Task brief: Go through the entries below and copy each line that holds the word "denominator".

Data for processing:
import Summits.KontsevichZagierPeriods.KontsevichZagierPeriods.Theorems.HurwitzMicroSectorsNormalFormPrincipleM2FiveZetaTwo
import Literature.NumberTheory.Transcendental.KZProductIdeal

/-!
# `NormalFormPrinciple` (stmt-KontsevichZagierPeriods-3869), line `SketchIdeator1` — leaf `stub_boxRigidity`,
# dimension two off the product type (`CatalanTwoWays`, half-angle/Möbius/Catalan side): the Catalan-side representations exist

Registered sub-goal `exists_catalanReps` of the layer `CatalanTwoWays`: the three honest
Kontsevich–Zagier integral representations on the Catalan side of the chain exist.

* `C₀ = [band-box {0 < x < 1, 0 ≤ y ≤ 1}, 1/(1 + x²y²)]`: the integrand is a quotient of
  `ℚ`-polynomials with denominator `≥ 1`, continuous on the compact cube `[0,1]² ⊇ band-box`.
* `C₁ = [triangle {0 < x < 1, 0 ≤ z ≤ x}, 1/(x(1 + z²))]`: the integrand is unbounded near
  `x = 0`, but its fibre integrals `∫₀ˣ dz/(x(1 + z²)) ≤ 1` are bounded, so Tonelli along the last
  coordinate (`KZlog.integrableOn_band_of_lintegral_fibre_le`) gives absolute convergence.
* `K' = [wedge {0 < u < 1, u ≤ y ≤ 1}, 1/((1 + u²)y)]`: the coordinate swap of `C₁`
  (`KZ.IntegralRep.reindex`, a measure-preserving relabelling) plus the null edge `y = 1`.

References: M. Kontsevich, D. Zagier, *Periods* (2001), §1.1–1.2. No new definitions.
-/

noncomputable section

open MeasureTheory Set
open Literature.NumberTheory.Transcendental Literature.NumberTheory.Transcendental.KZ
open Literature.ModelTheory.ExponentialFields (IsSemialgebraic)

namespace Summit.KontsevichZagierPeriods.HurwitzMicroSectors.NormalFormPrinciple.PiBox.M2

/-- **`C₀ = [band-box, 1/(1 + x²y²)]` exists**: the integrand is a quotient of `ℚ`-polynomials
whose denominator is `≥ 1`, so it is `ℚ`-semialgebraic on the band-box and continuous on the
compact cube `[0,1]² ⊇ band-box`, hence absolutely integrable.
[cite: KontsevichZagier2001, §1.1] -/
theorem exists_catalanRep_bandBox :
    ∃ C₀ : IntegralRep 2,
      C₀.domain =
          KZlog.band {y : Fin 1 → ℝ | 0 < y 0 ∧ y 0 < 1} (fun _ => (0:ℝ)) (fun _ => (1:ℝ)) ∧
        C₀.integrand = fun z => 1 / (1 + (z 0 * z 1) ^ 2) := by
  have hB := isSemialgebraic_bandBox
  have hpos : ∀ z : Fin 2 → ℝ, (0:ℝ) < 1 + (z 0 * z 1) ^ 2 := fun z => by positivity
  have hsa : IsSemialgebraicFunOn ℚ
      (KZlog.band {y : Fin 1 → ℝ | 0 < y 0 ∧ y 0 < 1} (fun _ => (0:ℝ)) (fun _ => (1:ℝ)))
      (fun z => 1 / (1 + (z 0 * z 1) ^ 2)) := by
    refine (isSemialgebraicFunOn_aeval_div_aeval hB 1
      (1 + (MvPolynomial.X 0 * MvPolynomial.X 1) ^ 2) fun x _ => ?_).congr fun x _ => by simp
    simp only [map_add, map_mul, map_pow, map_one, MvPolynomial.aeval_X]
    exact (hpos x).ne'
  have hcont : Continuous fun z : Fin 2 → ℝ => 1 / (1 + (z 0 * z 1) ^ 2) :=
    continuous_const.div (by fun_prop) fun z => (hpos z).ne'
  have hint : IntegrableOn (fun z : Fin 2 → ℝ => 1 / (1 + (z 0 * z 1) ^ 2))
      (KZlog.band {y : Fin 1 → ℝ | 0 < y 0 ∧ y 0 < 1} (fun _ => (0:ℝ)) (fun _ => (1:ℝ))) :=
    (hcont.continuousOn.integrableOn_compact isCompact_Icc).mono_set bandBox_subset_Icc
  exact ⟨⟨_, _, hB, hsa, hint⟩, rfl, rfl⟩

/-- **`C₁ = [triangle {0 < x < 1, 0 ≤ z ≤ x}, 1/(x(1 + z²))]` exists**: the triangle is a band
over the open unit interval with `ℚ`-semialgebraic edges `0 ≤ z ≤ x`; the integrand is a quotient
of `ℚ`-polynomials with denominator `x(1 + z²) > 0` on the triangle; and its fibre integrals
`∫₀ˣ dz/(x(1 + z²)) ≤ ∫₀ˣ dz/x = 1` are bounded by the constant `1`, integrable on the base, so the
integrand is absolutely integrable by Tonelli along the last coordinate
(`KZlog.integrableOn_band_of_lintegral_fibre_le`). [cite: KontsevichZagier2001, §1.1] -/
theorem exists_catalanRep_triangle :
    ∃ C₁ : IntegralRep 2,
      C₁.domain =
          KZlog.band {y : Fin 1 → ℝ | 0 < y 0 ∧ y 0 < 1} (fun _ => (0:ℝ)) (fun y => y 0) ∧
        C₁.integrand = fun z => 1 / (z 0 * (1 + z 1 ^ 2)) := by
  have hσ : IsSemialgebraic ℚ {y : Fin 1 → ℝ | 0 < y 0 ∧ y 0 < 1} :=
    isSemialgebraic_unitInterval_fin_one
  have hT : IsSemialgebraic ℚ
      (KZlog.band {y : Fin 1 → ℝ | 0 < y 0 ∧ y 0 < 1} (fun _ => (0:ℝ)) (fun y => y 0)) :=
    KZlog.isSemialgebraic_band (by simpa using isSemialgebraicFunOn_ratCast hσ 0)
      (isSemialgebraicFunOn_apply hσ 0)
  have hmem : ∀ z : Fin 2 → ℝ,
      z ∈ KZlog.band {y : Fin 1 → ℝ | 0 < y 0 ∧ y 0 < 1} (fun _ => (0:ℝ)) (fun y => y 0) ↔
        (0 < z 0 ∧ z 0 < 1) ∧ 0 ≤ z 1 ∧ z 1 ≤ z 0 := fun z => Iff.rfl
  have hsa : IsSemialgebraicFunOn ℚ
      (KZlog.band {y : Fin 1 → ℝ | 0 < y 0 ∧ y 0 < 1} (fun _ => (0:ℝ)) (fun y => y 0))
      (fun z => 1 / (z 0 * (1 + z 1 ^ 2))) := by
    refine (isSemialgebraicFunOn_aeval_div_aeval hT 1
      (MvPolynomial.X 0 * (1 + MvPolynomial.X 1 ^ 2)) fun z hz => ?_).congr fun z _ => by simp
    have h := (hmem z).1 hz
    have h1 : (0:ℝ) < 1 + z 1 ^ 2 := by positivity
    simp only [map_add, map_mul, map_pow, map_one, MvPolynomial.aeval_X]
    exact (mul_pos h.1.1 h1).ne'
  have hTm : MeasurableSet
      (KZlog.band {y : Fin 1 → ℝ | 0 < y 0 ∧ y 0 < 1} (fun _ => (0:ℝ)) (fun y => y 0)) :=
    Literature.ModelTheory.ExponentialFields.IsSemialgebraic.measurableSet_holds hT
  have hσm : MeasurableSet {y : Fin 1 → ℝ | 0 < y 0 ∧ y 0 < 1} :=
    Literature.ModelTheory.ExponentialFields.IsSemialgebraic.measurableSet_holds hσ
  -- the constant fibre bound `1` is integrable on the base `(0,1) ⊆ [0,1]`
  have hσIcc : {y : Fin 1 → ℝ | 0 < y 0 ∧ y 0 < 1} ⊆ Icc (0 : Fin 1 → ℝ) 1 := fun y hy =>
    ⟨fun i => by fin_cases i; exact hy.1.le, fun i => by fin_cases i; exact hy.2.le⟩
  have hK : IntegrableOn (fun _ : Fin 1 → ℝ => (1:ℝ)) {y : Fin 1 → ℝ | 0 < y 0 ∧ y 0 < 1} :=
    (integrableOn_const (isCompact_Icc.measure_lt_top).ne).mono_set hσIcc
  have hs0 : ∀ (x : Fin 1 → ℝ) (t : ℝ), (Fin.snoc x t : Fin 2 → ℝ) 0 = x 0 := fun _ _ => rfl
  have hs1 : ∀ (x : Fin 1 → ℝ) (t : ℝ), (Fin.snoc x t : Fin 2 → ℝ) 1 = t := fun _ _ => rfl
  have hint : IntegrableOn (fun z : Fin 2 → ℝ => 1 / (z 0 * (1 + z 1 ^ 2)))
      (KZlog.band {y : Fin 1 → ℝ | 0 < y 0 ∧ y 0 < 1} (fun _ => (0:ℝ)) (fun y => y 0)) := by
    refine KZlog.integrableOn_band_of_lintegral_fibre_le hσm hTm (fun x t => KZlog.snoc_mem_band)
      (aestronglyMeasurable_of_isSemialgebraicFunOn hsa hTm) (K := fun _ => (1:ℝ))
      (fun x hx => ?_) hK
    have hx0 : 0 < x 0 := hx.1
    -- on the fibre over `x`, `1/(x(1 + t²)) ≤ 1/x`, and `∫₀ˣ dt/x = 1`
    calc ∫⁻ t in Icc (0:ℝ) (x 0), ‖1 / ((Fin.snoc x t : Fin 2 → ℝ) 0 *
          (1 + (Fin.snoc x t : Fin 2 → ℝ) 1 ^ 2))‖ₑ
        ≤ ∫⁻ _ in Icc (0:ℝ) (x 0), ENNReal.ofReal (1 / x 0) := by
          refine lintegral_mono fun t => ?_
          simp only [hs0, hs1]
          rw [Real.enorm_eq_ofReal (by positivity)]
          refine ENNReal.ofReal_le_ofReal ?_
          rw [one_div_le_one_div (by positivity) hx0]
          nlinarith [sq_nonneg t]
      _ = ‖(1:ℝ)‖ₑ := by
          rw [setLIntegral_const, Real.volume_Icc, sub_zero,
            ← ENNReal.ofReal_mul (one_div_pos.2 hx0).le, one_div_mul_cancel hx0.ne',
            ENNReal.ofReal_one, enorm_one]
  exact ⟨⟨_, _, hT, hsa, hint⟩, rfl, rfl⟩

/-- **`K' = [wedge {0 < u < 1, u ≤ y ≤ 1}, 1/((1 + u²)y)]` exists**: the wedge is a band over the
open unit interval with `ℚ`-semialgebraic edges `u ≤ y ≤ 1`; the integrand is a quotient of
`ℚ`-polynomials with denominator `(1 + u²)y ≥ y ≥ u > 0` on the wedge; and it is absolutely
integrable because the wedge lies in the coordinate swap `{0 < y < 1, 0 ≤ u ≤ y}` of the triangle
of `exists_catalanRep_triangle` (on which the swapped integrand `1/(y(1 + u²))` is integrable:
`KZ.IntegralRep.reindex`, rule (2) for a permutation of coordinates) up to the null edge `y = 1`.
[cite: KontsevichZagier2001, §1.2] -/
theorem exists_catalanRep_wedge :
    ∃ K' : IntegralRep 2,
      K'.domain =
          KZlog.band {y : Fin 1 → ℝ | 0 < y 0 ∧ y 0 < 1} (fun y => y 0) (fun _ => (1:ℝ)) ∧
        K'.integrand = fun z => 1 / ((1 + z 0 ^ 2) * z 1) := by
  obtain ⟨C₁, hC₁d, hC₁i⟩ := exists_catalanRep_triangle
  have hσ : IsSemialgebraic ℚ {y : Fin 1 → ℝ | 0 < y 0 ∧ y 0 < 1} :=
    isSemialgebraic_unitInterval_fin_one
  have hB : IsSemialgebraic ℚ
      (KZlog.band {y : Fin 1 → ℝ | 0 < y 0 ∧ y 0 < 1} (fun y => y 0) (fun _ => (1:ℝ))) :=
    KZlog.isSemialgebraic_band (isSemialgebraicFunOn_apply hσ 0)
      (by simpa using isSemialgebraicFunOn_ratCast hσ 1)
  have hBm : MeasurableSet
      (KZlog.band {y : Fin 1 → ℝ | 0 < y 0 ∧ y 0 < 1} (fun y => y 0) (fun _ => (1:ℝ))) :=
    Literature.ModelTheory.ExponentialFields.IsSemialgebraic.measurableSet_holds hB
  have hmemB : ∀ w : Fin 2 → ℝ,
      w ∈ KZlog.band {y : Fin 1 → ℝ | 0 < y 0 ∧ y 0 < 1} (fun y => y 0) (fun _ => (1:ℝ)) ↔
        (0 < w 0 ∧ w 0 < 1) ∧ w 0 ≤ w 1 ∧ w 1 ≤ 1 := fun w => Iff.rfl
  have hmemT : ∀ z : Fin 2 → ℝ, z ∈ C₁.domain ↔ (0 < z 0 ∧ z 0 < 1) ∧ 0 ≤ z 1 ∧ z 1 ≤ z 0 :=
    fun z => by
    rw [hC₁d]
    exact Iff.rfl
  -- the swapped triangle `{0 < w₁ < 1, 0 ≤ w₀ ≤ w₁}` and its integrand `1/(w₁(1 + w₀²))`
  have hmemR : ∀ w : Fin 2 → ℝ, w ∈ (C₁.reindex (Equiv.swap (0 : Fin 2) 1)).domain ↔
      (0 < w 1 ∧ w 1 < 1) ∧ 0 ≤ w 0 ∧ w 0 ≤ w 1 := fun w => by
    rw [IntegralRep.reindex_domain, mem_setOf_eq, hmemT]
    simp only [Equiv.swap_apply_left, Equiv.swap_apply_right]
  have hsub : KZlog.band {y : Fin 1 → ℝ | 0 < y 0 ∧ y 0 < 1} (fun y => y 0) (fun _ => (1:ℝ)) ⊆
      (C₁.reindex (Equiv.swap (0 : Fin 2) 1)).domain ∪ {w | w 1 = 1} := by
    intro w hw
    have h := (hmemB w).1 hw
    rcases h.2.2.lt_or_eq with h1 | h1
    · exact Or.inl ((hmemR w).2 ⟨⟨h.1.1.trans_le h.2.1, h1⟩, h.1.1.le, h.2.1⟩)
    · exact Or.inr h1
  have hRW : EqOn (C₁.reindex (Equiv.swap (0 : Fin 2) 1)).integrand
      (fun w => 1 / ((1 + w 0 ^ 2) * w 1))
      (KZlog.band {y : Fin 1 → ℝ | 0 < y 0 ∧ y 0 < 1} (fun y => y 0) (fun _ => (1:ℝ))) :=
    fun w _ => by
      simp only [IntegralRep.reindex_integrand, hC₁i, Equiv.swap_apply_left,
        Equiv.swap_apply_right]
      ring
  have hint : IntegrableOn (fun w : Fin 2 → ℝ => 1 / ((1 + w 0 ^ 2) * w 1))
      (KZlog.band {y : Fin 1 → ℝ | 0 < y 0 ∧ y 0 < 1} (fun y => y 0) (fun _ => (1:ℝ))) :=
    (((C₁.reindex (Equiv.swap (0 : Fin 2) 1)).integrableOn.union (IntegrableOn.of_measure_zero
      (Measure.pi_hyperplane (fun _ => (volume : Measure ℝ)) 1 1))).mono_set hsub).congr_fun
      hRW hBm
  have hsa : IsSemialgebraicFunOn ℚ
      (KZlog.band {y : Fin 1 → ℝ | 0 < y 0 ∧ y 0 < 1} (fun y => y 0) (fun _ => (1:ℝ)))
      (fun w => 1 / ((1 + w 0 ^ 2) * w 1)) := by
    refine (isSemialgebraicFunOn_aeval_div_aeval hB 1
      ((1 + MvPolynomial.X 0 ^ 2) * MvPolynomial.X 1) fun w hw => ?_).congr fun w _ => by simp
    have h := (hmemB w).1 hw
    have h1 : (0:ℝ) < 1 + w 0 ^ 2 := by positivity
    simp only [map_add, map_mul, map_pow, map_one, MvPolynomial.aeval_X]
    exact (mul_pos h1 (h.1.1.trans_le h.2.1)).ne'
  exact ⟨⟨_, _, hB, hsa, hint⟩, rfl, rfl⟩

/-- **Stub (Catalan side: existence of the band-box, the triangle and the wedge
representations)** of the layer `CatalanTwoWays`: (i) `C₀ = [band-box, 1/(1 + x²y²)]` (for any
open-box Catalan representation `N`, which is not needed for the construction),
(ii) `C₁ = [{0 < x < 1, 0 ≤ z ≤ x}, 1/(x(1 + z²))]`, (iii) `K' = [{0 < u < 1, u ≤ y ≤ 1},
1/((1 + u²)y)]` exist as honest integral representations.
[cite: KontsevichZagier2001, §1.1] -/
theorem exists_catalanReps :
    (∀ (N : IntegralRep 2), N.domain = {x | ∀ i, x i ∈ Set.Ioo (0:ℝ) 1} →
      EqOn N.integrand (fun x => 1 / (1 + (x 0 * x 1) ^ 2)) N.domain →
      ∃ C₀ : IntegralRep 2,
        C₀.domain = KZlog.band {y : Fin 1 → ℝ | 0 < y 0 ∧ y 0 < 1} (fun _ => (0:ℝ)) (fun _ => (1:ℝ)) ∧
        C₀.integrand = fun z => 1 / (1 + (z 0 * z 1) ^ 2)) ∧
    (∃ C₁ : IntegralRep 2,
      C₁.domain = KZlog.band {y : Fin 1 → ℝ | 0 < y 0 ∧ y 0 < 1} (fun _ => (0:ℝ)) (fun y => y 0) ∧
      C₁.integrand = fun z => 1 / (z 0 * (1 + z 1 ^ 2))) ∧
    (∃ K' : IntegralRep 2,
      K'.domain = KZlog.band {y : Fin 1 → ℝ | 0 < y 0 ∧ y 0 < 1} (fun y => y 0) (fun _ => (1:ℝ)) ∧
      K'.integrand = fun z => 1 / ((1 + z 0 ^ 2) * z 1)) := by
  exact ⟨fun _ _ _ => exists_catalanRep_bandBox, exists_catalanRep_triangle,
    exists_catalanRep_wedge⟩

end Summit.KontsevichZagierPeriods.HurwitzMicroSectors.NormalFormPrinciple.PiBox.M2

Answer below:
  `ℚ`-polynomials with denominator `≥ 1`, continuous on the compact cube `[0,1]² ⊇ band-box`.
whose denominator is `≥ 1`, so it is `ℚ`-semialgebraic on the band-box and continuous on the
of `ℚ`-polynomials with denominator `x(1 + z²) > 0` on the triangle; and its fibre integrals
`ℚ`-polynomials with denominator `(1 + u²)y ≥ y ≥ u > 0` on the wedge; and it is absolutely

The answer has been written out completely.